Search code examples
integerdivisionbigintegerinteger-divisionprime-factoring

How do I test whether VERY large integers have prime factors that are only 2s, 3s, and 7s?


I am dealing with VERY large integers, on the order of 30000 digits in base 10. Most of the digits are 1s, but a few (less than 20 digits) are not ones.

I only care about these numbers if their prime factorizations SOLELY consist of 2s, 3s, and 7s. I know for sure that the number cannot be divisible by 5, since it cannot end in a 0 or 5, so I don't need to check that.

I want to be able to take this VERY large integer, if it's divisible by 2, I divide it by 2 repeatedly until the result is no longer divisible by 2. Then, if the result is divisible by 3, I divide it by 3 repeatedly until that result is no longer divisible by 3. Finally, if the result is divisible by 7, I divide it by 7 repeatedly until that result is no longer divisible by 7. If the final result is 1, then I know that the original number's prime factors are only 2s, 3s, and 7s, which is the property that I am looking for.


My questions:

  1. Is this a good way to test whether a large number has prime factors that are only 2s, 3s, and 7s? If not, is there a more efficient way to test this?
  2. What is the least costly way to store these VERY large (~30000 digits) integers? I only care about testing whether these large integers have prime factors other than 2, 3, 7. I'm open to using Java, Python, C++, C, whichever of these common languages will give me the most efficient possible search.

Things I found from searching:

  • Many languages have a "BigInteger" type that is may only be limited by the available memory. This sounds good, but I think ~30000 digits in base 10 corresponds to a lot of memory for that integer. I'm not sure whether there are more clever ways to deal with the problem.

  • Mathematicians call the property I am testing for "7-smoothness". A positive integer is 7-smooth if it has no prime factors greater than 7. I already know the numbers I am going to test are not divisible by 5, so I'm really only looking for 2s, 3s, and 7s.


I'm more of a mathematician than a computer scientist, so I'm quite new to this kind of computational optimization.

Any help is appreciated :)


Solution

  • Interesting question. Lets call the number in question X.

    Is this a good way to test whether a large number has prime factors that are only 2s, 3s, and 7s?

    The method you outlined seems to be best, both very fast and easy to understand. Another method is to compute the least common multiple of X and 2*3*7. If the result is X, then X is composed entirely of powers of 2, 3, 7. However, I believe the computational complexity of the LCM method is inferior to your method.

    What is the least costly way to store these VERY large (~30000 digits) integers.

    30000 digits is bigger than numbers typically used in cryptography, but is otherwise not exceptional on any system I'm aware of. It would only require about 13k bytes of storage in base-2, hardly even worth thinking about.

    The "best" way to store the integers is unfortunately somewhat more complicated because it depends on where the data comes from and where its going. Big integers are typically stored in a binary format, and also depends on how you define cost. This format can be called base 2, but more accurately it is usually stored as a sequence of base 2w "words" or "limbs", where w is a convenient size for doing the basic arithmetic operations. For example, w is often 32 or 64. Sometime it is a few bits less than 32 or 64, so that a w by w multiply plus a large number of carries can fit in one word of a 64 or 128-bit type.

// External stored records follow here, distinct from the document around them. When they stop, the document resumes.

import Literature.AlgebraicGeometry.Modules.IdealMul
import Literature.AlgebraicGeometry.Morphisms.CechModule
import HarnessLib

/-!
# Functoriality of `𝒥M` in the ideal sheaf; lifting morphisms into `𝒥M`; global scalars on `Ȟ¹`

Companions of `Modules/IdealMul` (the subsheaf `𝒥M ⊆ M` of an `𝒪_X`-module `M` for an ideal sheaf
`𝒥`, The Stacks Project, Tag 01CL; Görtz–Wedhorn I (7.15)):

* `idealMulMono` — **`𝒥 ≤ 𝒥'` gives `𝒥M ⟶ 𝒥'M` over `M`** (`idealMulMono_ι`; a monomorphism);
* `idealMulLift` — **a morphism `φ : N ⟶ M` all of whose sections are `𝒥`-product sections factors
  through `𝒥M`** (`idealMulLift_ι`), the universal property of the image-type subsheaf `𝒥M`;
* `globalScalarLift` — for a global function `a ∈ Γ(X, 𝒪_X)` with `a|_V ∈ 𝒥(V)` on every affine
  open `V` (i.e. `a·𝒪_X ≤ 𝒥`), **multiplication by `a` factors as `M ⟶ 𝒥M ⟶ M`**
  (`globalScalarLift_ι`; Tag 01CL: `𝒥M` is the image of `𝒥 ⊗ M → M`);
* `cechMapH1_globalScalar_algebraMapΓ` — for an `A`-scheme `f : X → Spec A`, **the map induced on
  `Ȟ¹(𝒰, M)` by multiplication by `a ∈ A` is the `A`-module action** (Tag 01ED: functoriality of
  the Čech complex; the `A`-module structure of `Ȟ¹(𝒰, M)` of `Morphisms/CechModule`).

Used by the crux chain W4.4 (`HomologicalConductor.NoZenoR`, S3 G-layer, Lemma L): for `t ∈ T` with
`t𝒪_X ≤ 𝒪_X(-Z)`, multiplication by `t` on `Ȟ¹(𝒰, F)` factors through `Ȟ¹(𝒰, F(-Z)) → Ȟ¹(𝒰, F)`.
Everything is proved; no named facts. Mathlib searched (pin v4.32): `PresheafOfModules.Submodule.homOfLE`
(used for `idealMulMono`), `PresheafOfModules.homMk` (used for the lift); Mathlib has no `𝒥M`.

## References

* The Stacks Project, Tag 01CL (Modules, §17.13: the subsheaf `𝒥ℱ`), Tag 01ED (Cohomology, §20.9:
  functoriality of the Čech complex). [StacksProject]
* U. Görtz, T. Wedhorn, *Algebraic Geometry I: Schemes*, 2nd ed. (2020), (7.15) (p. 186). [GortzWedhorn2020]
-/

noncomputable section

open CategoryTheory AlgebraicGeometry TopologicalSpace Opposite

universe u v

namespace Literature.AlgebraicGeometry.Modules

open Literature.AlgebraicGeometry.Morphisms Literature.AlgebraicGeometry.Motives

variable {X : Scheme.{u}} (M : X.Modules) {J J' : X.IdealSheafData}

/-! ## `𝒥 ≤ 𝒥'` gives `𝒥M ⟶ 𝒥'M` -/

/-- A `𝒥`-product section is a `𝒥'`-product section for `𝒥 ≤ 𝒥'`. [cite: StacksProject, Tag 01CL] -/
theorem IsIdealMulSection.mono (h : J ≤ J') {U : X.Opens} {m : Γ(M, U)}
    (hm : IsIdealMulSection M J U m) : IsIdealMulSection M J' U m := by
  intro x hx
  obtain ⟨V, hV, hxV, hmem⟩ := hm x hx
  exact ⟨V, hV, hxV, Submodule.smul_mono_left (h V) hmem⟩

/-- `𝒥M ≤ 𝒥'M` as submodules of `M` for `𝒥 ≤ 𝒥'`. [cite: StacksProject, Tag 01CL] -/
theorem idealMulSubmodule_mono (h : J ≤ J') : idealMulSubmodule M J ≤ idealMulSubmodule M J' :=
  fun _ _ hm => IsIdealMulSection.mono M h hm

/-- **The inclusion `𝒥M ⟶ 𝒥'M` for `𝒥 ≤ 𝒥'`.** [cite: StacksProject, Tag 01CL] -/
def idealMulMono (h : J ≤ J') : idealMul M J ⟶ idealMul M J' :=
  ⟨PresheafOfModules.Submodule.homOfLE (idealMulSubmodule_mono M h)⟩

/-- `𝒥M ⟶ 𝒥'M ⟶ M` is the inclusion `𝒥M ⟶ M`. [cite: StacksProject, Tag 01CL] -/
@[reassoc]
theorem idealMulMono_ι (h : J ≤ J') : idealMulMono M h ≫ idealMulι M J' = idealMulι M J :=
  Scheme.Modules.hom_ext _ _ fun U => by ext m; rfl

/-- Sections of `idealMulMono`: the same underlying section of `M`. [cite: StacksProject, Tag 01CL] -/
theorem idealMulι_app_idealMulMono_app (h : J ≤ J') (U : X.Opens) (m : Γ(idealMul M J, U)) :
    (idealMulι M J').app U ((idealMulMono M h).app U m) = (idealMulι M J).app U m := rfl

/-- `𝒥M ⟶ 𝒥'M` is a monomorphism. [cite: StacksProject, Tag 01CL] -/
theorem mono_idealMulMono (h : J ≤ J') : Mono (idealMulMono M h) :=
  mono_of_mono_fac (idealMulMono_ι M h)

/-! ## Lifting a morphism into `𝒥M` -/

variable {M} {N : X.Modules}

/-- **A morphism `φ : N ⟶ M` whose sections are all `𝒥`-product sections lifts to `N ⟶ 𝒥M`.**
[cite: StacksProject, Tag 01CL] -/
def idealMulLift (φ : N ⟶ M) (hφ : ∀ (U : X.Opens) (n : Γ(N, U)), IsIdealMulSection M J U (φ.app U n)) :
    N ⟶ idealMul M J where
  val := PresheafOfModules.homMk
    { app := fun U => AddCommGrpCat.ofHom
        { toFun := fun n => (⟨φ.app U.unop n, hφ U.unop n⟩ : idealMulSubmoduleObj M J U.unop)
          map_zero' := Subtype.ext (φ.app U.unop).hom.map_zero
          map_add' := fun n n' => Subtype.ext ((φ.app U.unop).hom.map_add n n') }
      naturality := fun {U V} g => by
        ext n
        apply Subtype.ext
        exact Scheme.Modules.Hom.app_map_apply φ g.unop n }
    (fun U s n => by
      apply Subtype.ext
      exact (φ.val.app U).hom.map_smul s n)

/-- The lift composed with `𝒥M ⟶ M` is `φ`. [cite: StacksProject, Tag 01CL] -/
@[reassoc (attr := simp)]
theorem idealMulLift_ι (φ : N ⟶ M)
    (hφ : ∀ (U : X.Opens) (n : Γ(N, U)), IsIdealMulSection M J U (φ.app U n)) :
    idealMulLift φ hφ ≫ idealMulι M J = φ :=
  Scheme.Modules.hom_ext _ _ fun U => by ext n; rfl

/-- Sections of the lift. [cite: StacksProject, Tag 01CL] -/
theorem idealMulι_app_idealMulLift_app (φ : N ⟶ M)
    (hφ : ∀ (U : X.Opens) (n : Γ(N, U)), IsIdealMulSection M J U (φ.app U n)) (U : X.Opens)
    (n : Γ(N, U)) : (idealMulι M J).app U ((idealMulLift φ hφ).app U n) = φ.app U n := rfl

/-! ## Multiplication by a global function lying in `𝒥` factors through `𝒥M` -/

variable (M J)

/-- For `a ∈ Γ(X, 𝒪_X)` with `a|_V ∈ 𝒥(V)` on every affine open `V`, every section `a|_U • m` is a
`𝒥`-product section. [cite: StacksProject, Tag 01CL] -/
theorem isIdealMulSection_globalScalar_app (a : Γ(X, ⊤))
    (ha : ∀ V : X.affineOpens, X.presheaf.map (homOfLE (le_top : (V : X.Opens) ≤ ⊤)).op a ∈ J.ideal V)
    (U : X.Opens) (m : Γ(M, U)) : IsIdealMulSection M J U ((globalScalar M a).app U m) := by
  intro x hx
  obtain ⟨V, hV, hxV, hVU⟩ := Opens.isBasis_iff_nbhd.mp X.isBasis_affineOpens hx
  refine ⟨⟨V, hV⟩, hVU, hxV, ?_⟩
  rw [← Scheme.Modules.Hom.app_map_apply, globalScalar_app_apply]
  exact Submodule.smul_mem_smul (ha ⟨V, hV⟩) Submodule.mem_top

/-- **Multiplication by `a` lifted to `M ⟶ 𝒥M`** (`a ∈ Γ(X, 𝒪_X)` with `a|_V ∈ 𝒥(V)` on affine
opens). [cite: StacksProject, Tag 01CL] -/
def globalScalarLift (a : Γ(X, ⊤))
    (ha : ∀ V : X.affineOpens, X.presheaf.map (homOfLE (le_top : (V : X.Opens) ≤ ⊤)).op a ∈ J.ideal V) :
    M ⟶ idealMul M J :=
  idealMulLift (globalScalar M a) (isIdealMulSection_globalScalar_app M J a ha)

/-- `M ⟶ 𝒥M ⟶ M` is multiplication by `a`. [cite: StacksProject, Tag 01CL] -/
@[reassoc (attr := simp)]
theorem globalScalarLift_ι (a : Γ(X, ⊤))
    (ha : ∀ V : X.affineOpens, X.presheaf.map (homOfLE (le_top : (V : X.Opens) ≤ ⊤)).op a ∈ J.ideal V) :
    globalScalarLift M J a ha ≫ idealMulι M J = globalScalar M a :=
  idealMulLift_ι _ _

/-- The criterion `a|_V ∈ 𝒥(V)` holds as soon as `a·𝒪_X ≤ 𝒥` (`ofIdealTop (span {a}) ≤ J`).
[cite: StacksProject, Tag 01CL] -/
theorem forall_map_mem_ideal_of_ofIdealTop_span_le (a : Γ(X, ⊤))
    (h : Scheme.IdealSheafData.ofIdealTop (Ideal.span {a}) ≤ J) (V : X.affineOpens) :
    X.presheaf.map (homOfLE (le_top : (V : X.Opens) ≤ ⊤)).op a ∈ J.ideal V := by
  refine h V ?_
  rw [Scheme.IdealSheafData.ofIdealTop_ideal]
  exact Ideal.mem_map_of_mem _ (Ideal.subset_span rfl)

end Literature.AlgebraicGeometry.Modules

/-! ## Global scalars act on `Ȟ¹(𝒰, M)` through the `A`-module structure -/

namespace Literature.AlgebraicGeometry.Morphisms

open Literature.AlgebraicGeometry.Modules

variable {A : Type u} [CommRing A] {X : Scheme.{u}} (f : X ⟶ Spec (.of A)) (M : X.Modules)
  {ι : Type v} (U : ι → X.Opens)

/-- **Multiplication by `a ∈ A` on `M` induces the `A`-action on `Ȟ¹(𝒰, M)`.**
[cite: StacksProject, Tag 01ED] -/
theorem cechMapH1_globalScalar_algebraMapΓ (a : A) (x : CechMH1 f M U) :
    cechMapH1 f (globalScalar M (algebraMapΓ f a)) U x = a • x := by
  obtain ⟨z, rfl⟩ := CechMH1.mk_surjective f M U x
  rw [cechMapH1_mk, ← map_smul]
  congr 1

/-- Hence a morphism `M ⟶ N` through which multiplication by `a` factors, `ψ ≫ ι = a•`, computes
`a • x = Ȟ¹(ι)(Ȟ¹(ψ) x)` on `Ȟ¹(𝒰, M)`. [cite: StacksProject, Tag 01ED] -/
theorem smul_eq_cechMapH1_of_fac {N : X.Modules} (ψ : M ⟶ N) (ι' : N ⟶ M) (a : A)
    (h : ψ ≫ ι' = globalScalar M (algebraMapΓ f a)) (x : CechMH1 f M U) :
    a • x = cechMapH1 f ι' U (cechMapH1 f ψ U x) := by
  rw [← cechMapH1_comp, h, cechMapH1_globalScalar_algebraMapΓ]

end Literature.AlgebraicGeometry.Morphisms

end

    This kind of base-2 representation is the only one I've seen used in general big integer packages*. It makes computing the largest power of 2 that divides X particularly efficient. If you write your own code you can choose other bases for storage, for example in your case you might choose base 5 or base 7 or base 2*3*7=42.

    The choice of base should also consider how the data is coming in, because converting the data from the input source to the big integer source can be expensive if the input is provided in something other than the base of the underlying package.

    * There are also big decimal packages which may store the data in base 10 instead of base 2, a convenience for determining the powers of 5 or 10 in X. You'd have to examine the details of the big decimal implementation to determine if it's actually faster, and besides you are not interested in powers of 5 or 10.